Bir bu eksikti..
Finansal piyasalarda gerginliğin arttığı dönemlerde bizim gibi ülkelere gelen net sermaye (net dış borç) miktarında azalma oluyor. Gerginlik artarsa bu azalma şiddetleniyor; giren sermaye, çıkan sermayenin altına düşebiliyor. Böyle bir durum hemen kendini faiz ve kur yükselişi olarak gösteriyor. Arkasından da yurtiçinde açılan kredi miktarı uzun dönemli eğiliminin altına düşüyor.
Dolayısıyla, hem yurtdışından doğrudan borçlanma olanaklarının azalması hem yurtiçi kredi arzının artış hızındaki düşüş hem de faiz oranındaki yükseliş özel yatırım harcamalarını ve dayanıklı tüketim mallarına yapılan harcamaları olumsuz etkiliyor; büyüme oranı düşüyor. Kur artışı da, özellikle döviz cinsinden açık pozisyonu olan şirketleri olumsuz etkiliyor. Bu olgunun da büyümeyi olumsuz etkilediğine dair gözlemler var.
Büyüme oranındaki düşüş elbette finansal gerginlikler başlar başlamaz ortaya çıkmıyor. Bir süre sonra kendini hissettiriyor. Öte yandan, bu süre zarfında kamu kesimi harcamalarını artırırsa, büyüme oranındaki düşüşü törpüleyebiliyor.
Mayıs ayının sonlarından itibaren böyle bir finansal gerginlik ortamında yaşıyoruz. Zaman zaman azalsa da yılın ilk ayları ile karşılaştırıldığında gerginliğin ortalama dozunun oldukça yüksek olduğu aşikâr.

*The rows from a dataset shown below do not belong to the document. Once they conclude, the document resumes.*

import Summits.QuantumFields.YangMills.Theorems.BalabanUVNodesPortS1LZdetTwinObjects

/-!
# NODE O port PT-A — THE CENTRED INTEGER LIFT OF A LEVEL-`k` TORUS SITE ∕ BOND THROUGH ITS `Mc`-CUBE (objects of the cover bridge of `stub_LZdetTwin`, 27930, line `pta_residueW`)

Cell `ym-nodeO-ideate`, porter seat `ymgap-nodeO-port-PTA-1` (gen 8); DEFINITION file, `--supports stmt-QuantumFields-27930`.  [I] = [Balaban1987RG1].
The cover bridge «torus power piece of `X` = integer power piece of `X̂_K(X)`» ((1.21) via (1.7)) matches a non-b₀ fluctuation index `(b, a)` with cube in `X` to the integer index
`(b̂, a)`, `b̂` = THE lift of the level-`k` bond `b` whose source lies in the `L·Mc`-block of the CENTRED (`valMinAbs`) representative of the cube of `b₋` — the twin, one level down and
with block side `L·Mc`, of gen 6's lift of coarse bonds (✓`…JacOffWrap.exists_mem_coarseBondsOf_coverBondAt_eq`).
* `twinLiftSite F Mc k K x := (L·Mc)·valMinAbs(□(x)) + (x mod L·Mc)` coordinatewise (`□(x) = cubeOfSite (blockOf x)`), `twinLiftBond F Mc k K b := (twinLiftSite b₋, dir b)`.
Their properties (`⌊lift∕(L·Mc)⌋ = valMinAbs □`, `π_k ∘ lift = id`, membership in `twinBonds`, injectivity∕surjectivity off the wrap class) are the companion proof file `…LZdetTwinBridge`.

HONEST FRAMING.  Definitions only; nothing of Bałaban asserted or proved; `stub_LZdetTwin` ∕ `stub_P0C` ∕ `stub_G3C` ∕ `stub_FE` OPEN; 27930 OPEN · no claim; NODE O 0∕1; COUNT 8∕28 · K 1∕4 UNMOVED; finite
`𝕋⁴_{L^K}` at fixed ε — NOT continuum ∕ OS ∕ Clay; **the Yang–Mills mass gap is NOT proved by any of this.**  No `sorry`, no `instance`, no `notation`; standard axioms.
-/

noncomputable section

namespace Summit.QuantumFields.YangMills.Theorems.BalabanUVNodesPortS1

open Summit.QuantumFields.YangMills.Theorems.K0RecordFormatNames
open Literature.MathematicalPhysics.QuantumFieldTheory.Balaban1983to89
open Literature.MathematicalPhysics.QuantumFieldTheory.Balaban1983to89.Node00
open Literature.MathematicalPhysics.QuantumFieldTheory.Balaban1983to89.T4Continuum (T4Family)

/-- **The centred integer lift of a level-`k` torus site through its `Mc`-cube**: `(L·Mc)·valMinAbs(□(x))_i + (x_i mod L·Mc)` — the integer point of the `L·Mc`-block of the centred representative
of the cube of `x` with the remainders of `x`. [cite: Balaban1987RG1, (1.21) p.264, p.257 (bookkeeping)] -/
def twinLiftSite (F : T4Family) (Mc k K : ℕ) (x : Site (F.P K) k) : Fin 4 → ℤ :=
  fun i => ((F.L * Mc : ℕ) : ℤ) * ((cubeOfSite F Mc k K (blockOf x) i).valMinAbs : ℤ) + (((x i).val % (F.L * Mc) : ℕ) : ℤ)

/-- **The centred integer lift of a level-`k` torus bond** (lift of the source, same direction). [cite: Balaban1987RG1, (1.21) p.264 (bookkeeping)] -/
def twinLiftBond (F : T4Family) (Mc k K : ℕ) (b : PBond (F.P K) k) : (Fin 4 → ℤ) × Fin 4 := (twinLiftSite F Mc k K b.src, b.dir)

end Summit.QuantumFields.YangMills.Theorems.BalabanUVNodesPortS1

end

Buna bir de ABD’de demokratlarla cumhuriyetçilerin bitmek bilmez tepişmesi eklendi son günlerde.
Cumhuriyetçilerin azımsanmayacak bir kısmının ‘vergi her kötülüğün anasıdır’ biçiminde özetlenebilecek saplantıları, ABD Temsilciler Meclisi’ndeki çoğunluğa sahip olmaları ile birleştiğinde, ABD’de kamu harcamalarının kısılması tehdidi yaratıyor. Özellikle, sosyal içerikli kamu harcamalarının ‘başkalarının parası’ ile finanse edilmesine alerjileri var bu kesimin.
‘Onların sorunudur’ diye işi geçiştiremiyoruz. Her ne kadar ABD gibi onca değerli bilim insanını yetiştirmiş bir ülkede işler bu denli saçmalaşamaz, eninde sonunda bir uzlaşı ortaya çıkar diye düşünsek de, şimdilik durum böyle değil. ABD’de kamu harcamalarının aşağıya çekilmesi, ABD ekonomisinin içinde bulunduğu toparlanma sürecini kesintiye uğratma riski taşıyor. Elbette peşi sıra dünya ekonomisini de sürükleyecek.

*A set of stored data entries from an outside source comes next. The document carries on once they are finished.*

import Summits.FinalStateConjecture.FinalStateConjecture.Theorems.EIHFluxBalanceInertialRecessionStubEndgameBasics

/-!
# Route EIHFluxBalance — crux `InertialRecession`, abstract endgame for general `N`:
# Abel summation with fuzz (how the rate-free identification error `ζ` is paid once per window path)

Helper file for the crux `stmt-FinalStateConjecture-10166` (virial route, evidence note
`InertialRecession_endgame_generalN_virial.md`, §5.3). Along an admissible window path the kinematic cluster momentum is a SHARP
function plus a fuzz `f(n)` with `‖f(n) − f(0)‖ ≤ ζ` (identification at the two ends of each sub-path); in the virial sum the
increments of `f` are paired with LEVERS `ℓ(n)` (centre differences, moving at bounded speed). Abel summation moves the
difference onto the levers, so the total fuzz cost is `ζ·(‖last lever‖ + total variation of the levers)` — independent of the
number of steps. Mathlib-only.

* `sum_inner_sub_eq_abel` — `Σ_{n<m} ⟨f(n+1) − f(n), ℓ(n+1)⟩ = ⟨f(m) − f(0), ℓ(m)⟩ − Σ_{n<m} ⟨f(n) − f(0), ℓ(n+1) − ℓ(n)⟩`.
* `abs_sum_inner_sub_le_fuzz` — if `‖f(n) − f(0)‖ ≤ ζ` for `n ≤ m` then
  `|Σ_{n<m} ⟨f(n+1) − f(n), ℓ(n+1)⟩| ≤ ζ (‖ℓ(m)‖ + Σ_{n<m} ‖ℓ(n+1) − ℓ(n)‖)`.
-/

noncomputable section

set_option linter.dupNamespace false

open Finset

namespace Summit.FinalStateConjecture.FinalStateConjecture.Theorems.SublinearIsFree.Virial

open Literature.Geometry.Lorentzian

/-- **Abel summation (increments paired with levers).** For `f ℓ : ℕ → E3`:
`Σ_{n<m} ⟨f(n+1) − f(n), ℓ(n+1)⟩ = ⟨f(m) − f(0), ℓ(m)⟩ − Σ_{n<m} ⟨f(n) − f(0), ℓ(n+1) − ℓ(n)⟩`. [folklore] -/
theorem sum_inner_sub_eq_abel (f ℓ : ℕ → E3) (m : ℕ) :
    ∑ n ∈ range m, inner ℝ (f (n + 1) - f n) (ℓ (n + 1)) =
      inner ℝ (f m - f 0) (ℓ m) - ∑ n ∈ range m, inner ℝ (f n - f 0) (ℓ (n + 1) - ℓ n) := by
  induction m with
  | zero => simp
  | succ m ih =>
    rw [Finset.sum_range_succ, Finset.sum_range_succ, ih]
    have h1 : inner ℝ (f (m + 1) - f m) (ℓ (m + 1)) =
        inner ℝ (f (m + 1) - f 0) (ℓ (m + 1)) - inner ℝ (f m - f 0) (ℓ (m + 1)) := by
      rw [← inner_sub_left]; congr 1; abel
    have h2 : inner ℝ (f m - f 0) (ℓ (m + 1) - ℓ m) =
        inner ℝ (f m - f 0) (ℓ (m + 1)) - inner ℝ (f m - f 0) (ℓ m) := inner_sub_right _ _ _
    rw [h1, h2]
    ring

/-- **Fuzz bound.** If `‖f(n) − f(0)‖ ≤ ζ` for all `n ≤ m` then
`|Σ_{n<m} ⟨f(n+1) − f(n), ℓ(n+1)⟩| ≤ ζ (‖ℓ(m)‖ + Σ_{n<m} ‖ℓ(n+1) − ℓ(n)‖)`: the cost of a fuzz of size `ζ` paired with levers is
`ζ ×` (last lever + total variation of the levers), whatever the number of steps. [folklore] -/
theorem abs_sum_inner_sub_le_fuzz' (f ℓ : ℕ → E3) (m : ℕ) (ζ : ℝ) (hf : ∀ n, n ≤ m → ‖f n - f 0‖ ≤ ζ) :
    |∑ n ∈ range m, inner ℝ (f (n + 1) - f n) (ℓ (n + 1))| ≤
      ζ * (‖ℓ m‖ + ∑ n ∈ range m, ‖ℓ (n + 1) - ℓ n‖) := by
  rw [sum_inner_sub_eq_abel]
  have hζ : 0 ≤ ζ := (norm_nonneg _).trans (hf 0 (Nat.zero_le _))
  have h1 : |inner ℝ (f m - f 0) (ℓ m)| ≤ ζ * ‖ℓ m‖ :=
    (abs_real_inner_le_norm _ _).trans (mul_le_mul_of_nonneg_right (hf m le_rfl) (norm_nonneg _))
  have h2 : |∑ n ∈ range m, inner ℝ (f n - f 0) (ℓ (n + 1) - ℓ n)| ≤ ζ * ∑ n ∈ range m, ‖ℓ (n + 1) - ℓ n‖ := by
    rw [Finset.mul_sum]
    refine (Finset.abs_sum_le_sum_abs _ _).trans (Finset.sum_le_sum fun n hn ↦ ?_)
    have hnm : n ≤ m := (Finset.mem_range.mp hn).le
    exact (abs_real_inner_le_norm _ _).trans (mul_le_mul_of_nonneg_right (hf n hnm) (norm_nonneg _))
  calc |inner ℝ (f m - f 0) (ℓ m) - ∑ n ∈ range m, inner ℝ (f n - f 0) (ℓ (n + 1) - ℓ n)|
      ≤ |inner ℝ (f m - f 0) (ℓ m)| + |∑ n ∈ range m, inner ℝ (f n - f 0) (ℓ (n + 1) - ℓ n)| := abs_sub _ _
    _ ≤ ζ * ‖ℓ m‖ + ζ * ∑ n ∈ range m, ‖ℓ (n + 1) - ℓ n‖ := add_le_add h1 h2
    _ = ζ * (‖ℓ m‖ + ∑ n ∈ range m, ‖ℓ (n + 1) - ℓ n‖) := by ring

/-- Registered stub `abs_sum_inner_sub_le_fuzz` (crux `stmt-FinalStateConjecture-10166`): the Abel-summation fuzz bound, one-line
form of `abs_sum_inner_sub_le_fuzz'`. [folklore] -/
theorem abs_sum_inner_sub_le_fuzz : open Literature.Geometry.Lorentzian Finset in ∀ (f ℓ : ℕ → E3) (m : ℕ) (ζ : ℝ), (∀ n, n ≤ m → ‖f n - f 0‖ ≤ ζ) → |∑ n ∈ range m, inner ℝ (f (n + 1) - f n) (ℓ (n + 1))| ≤ ζ * (‖ℓ m‖ + ∑ n ∈ range m, ‖ℓ (n + 1) - ℓ n‖) :=
  fun f ℓ m ζ hf ↦ abs_sum_inner_sub_le_fuzz' f ℓ m ζ hf

end Summit.FinalStateConjecture.FinalStateConjecture.Theorems.SublinearIsFree.Virial

end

Yine de eninde sonunda ABD’de bütçe sorununun çözülmesi beklenir. Ama o zaman da ABD Merkez Bankası’ndan gelmesi beklenen ve piyasalardaki gerginliğin temel nedeni olan adımlar var. Mayıs ayından bu yana süren bu sevimsiz ortamda büyüme oranımızın düşük kalması beklenir. Bu ortama zaten düşük bir büyüme temposu ile girdiğimiz dikkate alındığında, önümüzdeki dönemin büyüme açısından sorunlu geçmeye aday olduğu belirginleşiyor. Büyüme oranının düşmesini bir miktar engelleyebilecek tek faktör olarak elimizde sadece kamu yatırımları ve kamu tüketimi kalıyor.
Hafta başında açıklanan dış ticaret verileri büyüme açısından ilk olumsuz sinyali verdi. İthalat ile büyüme arasında çok yakın ve aynı yönlü bir ilişki var. Üretim ve dolayısıyla büyüme artarken daha fazla ara malı ve yatırım malı ithal ediyoruz. Enerji ve altın dışı ithalat, ağustos ayında bir yıl öncesinin aynı ayına kıyasla sadece yüzde 1.2 oranında yükseldi. Oysa yılın ilk yedi ayında, bir yıl öncesinin aynı dönemine kıyasla yüzde 7.4 oranında artmıştı.
Elbette bir aylık verilere bakıp, derin sonuçlar çıkarmamak gerekiyor. Ancak az önce değindiğim gelişmeler dikkate alındığında, ithalat rakamlarından gelen sinyali bir uyarı olarak dikkate almalı. Ne var ki, geçen hafta değerlendirdiğim kapasite kullanım oranı ve reel kesim güven endeksi gelişmelerinin henüz böyle bir uyarıda bulunmadıklarını da hatırlatayım.